2) Define the 'gridname' setting in gmetad.conf
3) Configure gmetad to poll all of the gmond and gmetad processes that
collect data for your clusters. Make sure that the Cluster_Name
matches what was set in gmond.conf. The format is:
data_source "Cluster_Name" 10.10.10.10:8649
4) Start gmond.
5) Start gmetad.
Here's a longer example...
I have one cluster that I broke up into two parts: a "compute" cluster with
the compute nodes, and a "storage" cluster that tracks the various NFS
servers. The compute cluster is named "GC_Cluster," and the storage cluster
is, originally enough, "GC_Storage." There is a single master node for the
whole system, and both CG_* ganglia clusters talk to it.
So far as I can tell, each federation (i.e. GC_Cluster or GC_Storage) needs to at least have a different cluster name. I also send traffic for the different cluster on different UDP ports, although I do not know if this is strictly necessary. I use a combination of multicast and unicast.
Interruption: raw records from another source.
import Literature.NumberTheory.Automorphic.U21AnalyticVectors
import HarnessLib

/-!
# F0-P2a · S2⁺ sub-stub L2D — the by-name closer `stub_L2d_holds` (hand F0P2a-p02)

Crux `H413` = `stmt-HodgeConjecture-24833` (route `HCCMUnconditional`), line `Cruxes/H413/Lines/F0_P2aCohIsotypicLine.lean`
(stub S2⁺ `stub_archOrth_hol`, split in ED. 3/4 into `stub_L2a … stub_L2e`).  The lead's composition
`F0P2aArchOrthHol.archOrthHol_of_cuts hA hBi hBii hC hD hE` (`F0/P2a/F0P2a-p01/F0P2aArchOrthHolOfCuts.v1.lean`, ll. 103–121)
takes as `hD` the universally closed (universe-`0`, ruling v3.2) statement of
★ `Literature.NumberTheory.Automorphic.analyticAt_inner_rightRegular_toLp_of_u21_null_of_mem_lieSpan` (p796713): Nelson–
Harish-Chandra analyticity of the matrix coefficients `t ↦ ⟪u, R(ι(exp tX)) [f]⟫` of every element of the `𝔤`-span of a
finite-dimensional `𝔨`-stable `𝔭⁻`-null subspace `V` of an `L²`-Lie-stable space of `ι`-smooth functions, for ANY adelic group datum
`𝒢`, continuous `ι : U(2,1) →* G(𝔸_K)` and automorphic `μ`.  This file states that binder TOKEN FOR TOKEN as `stub_L2d_holds` and
proves it by the Literature theorem (the registered `stub_L2d : L2dType` then folds as `:= F0P2aStubL2dNelson.stub_L2d_holds`).

HC_CM is proved only modulo the printed citations until rung 0 closes.  No `sorry`, no definition.
References: [HarishChandraTAMS1953] Lemma 34; [Nelson1959] §8.
-/

set_option autoImplicit false
-- the mandated namespace repeats `HodgeConjecture.HodgeConjecture`, as in every `Theorems/*.lean` of this sub-problem
set_option linter.dupNamespace false

noncomputable section

open scoped Matrix MatrixGroups Topology InnerProductSpace ENNReal ComplexConjugate ComplexOrder
open MeasureTheory NumberField
open Literature.NumberTheory.Automorphic
open Literature.Geometry.ComplexHyperbolic Literature.Geometry.ComplexHyperbolic.BallModel
open Literature.AlgebraicGeometry.ShimuraVarieties Literature.AlgebraicGeometry.ShimuraVarieties.BallForms

namespace Summit.HodgeConjecture.HodgeConjecture.Cruxes.H413.F0P2aStubL2dNelson

/-- **L2D (Nelson analyticity on `U(2,1)`; the `hD` binder of `archOrthHol_of_cuts`, token for token).**  For any adelic group
datum `𝒢` (universe `0`), automorphic `μ`, continuous `ι : U(2,1) →* G(𝔸_K)`, any `L²`-Lie-stable space `W` of `ι`-smooth functions
(Lie-stable, `L²`-representable, injective class map), any finite-dimensional `V ≤ W` stable under `lieDeriv ι Y`
(`Y ∈ 𝔨 = u21Group.compactLie`) with `X_{ib} ψ = c • X_b ψ` on `V` (`c² = -1`), every `φ` in the complex span of the iterated Lie
derivatives of elements of `V` and every `f ∈ ℒ²(μ)` with `invQuot f = φ`: `t ↦ ⟪u, R(ι(exp tX)) [f]⟫` is real analytic at every `t₀`.
Proof: ★ `analyticAt_inner_rightRegular_toLp_of_u21_null_of_mem_lieSpan`.
[cite: HarishChandraTAMS1953, Lemma 34 (p. 228)] [cite: Nelson1959, §8] -/
theorem stub_L2d_holds :
    ∀ {K : Type} [Field K] [NumberField K] {𝒢 : AdelicGroupData.{0} K}
      {μ : Measure 𝒢.automorphicQuotient} [𝒢.IsAutomorphicMeasure μ] (ι : ↥U21 →* 𝒢.Adelic), Continuous ι →
      ∀ {W : Submodule ℂ (𝒢.Adelic → ℂ)},
      (∀ φ ∈ W, IsArchSmooth (H := u21Group) ι φ) →
      (∀ X : u21Group.lie, ∀ φ ∈ W, lieDeriv (H := u21Group) ι X φ ∈ W) →
      ∀ (hrep : W ≤ 𝒢.l2Representable μ),
      (∀ (φ : 𝒢.Adelic → ℂ) (hφ : φ ∈ W), 𝒢.l2ClassOf μ ⟨φ, hrep hφ⟩ = 0 → φ = 0) →
      ∀ (V : Submodule ℂ (𝒢.Adelic → ℂ)) [FiniteDimensional ℂ V], V ≤ W →
      (∀ Y : u21Group.lie, (Y : Matrix (Fin 3) (Fin 3) ℂ) ∈ u21Group.compactLie →
        ∀ ψ ∈ V, lieDeriv (H := u21Group) ι Y ψ ∈ V) →
      ∀ (c : ℂ), c * c = -1 →
      (∀ ψ ∈ V, ∀ b : Fin 2 → ℂ,
        lieDeriv (H := u21Group) ι (liePMat (Complex.I • b)) ψ = c • lieDeriv (H := u21Group) ι (liePMat b) ψ) →
      ∀ {φ : 𝒢.Adelic → ℂ},
      φ ∈ Submodule.span ℂ {χ | ∃ (l : List u21Group.lie) (ψ : 𝒢.Adelic → ℂ), ψ ∈ V ∧ χ = iterLieDeriv (H := u21Group) ι l ψ} →
      ∀ {f : 𝒢.automorphicQuotient → ℂ} (hf : MemLp f 2 μ), invQuot 𝒢 f = φ →
      ∀ (X : u21Group.lie) (u : 𝒢.L2 μ) (t₀ : ℝ),
        AnalyticAt ℝ (fun t : ℝ => ⟪u, 𝒢.rightRegular μ (ι (u21Group.expMem (t • X))) (hf.toLp f)⟫_ℂ) t₀ := by
  intro K _ _ 𝒢 μ _ ι hι W hsm hlie hrep hinj V _ hVW hVK c hc hnull φ hφ f hf hfφ X u t₀
  exact analyticAt_inner_rightRegular_toLp_of_u21_null_of_mem_lieSpan ι hι hsm hlie hrep hinj V hVW hVK c hc hnull
    hφ hf hfφ X u t₀

end Summit.HodgeConjecture.HodgeConjecture.Cruxes.H413.F0P2aStubL2dNelson

end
On the master node, gmond.conf has these entries:
<---------------------->
udp_recv_channel {
mcast_join = 239.2.11.71
port = 8649 /* cluster */
bind = 239.2.11.71
}
udp_recv_channel {
port = 8649 /* cluster */
}
udp_recv_channel {
mcast_join = 239.2.11.71
port = 8648 /* storage */
bind = 239.2.11.71
}
tcp_accept_channel { /* for gmetad */
port = 8649
}
<---------------------->
Most of the GC_Cluster boxes use multicast to send data between gmond , but
some also use unicast. This all happens on port 8649, and (I think) requires
two separate entries for udp_recv_channel {}.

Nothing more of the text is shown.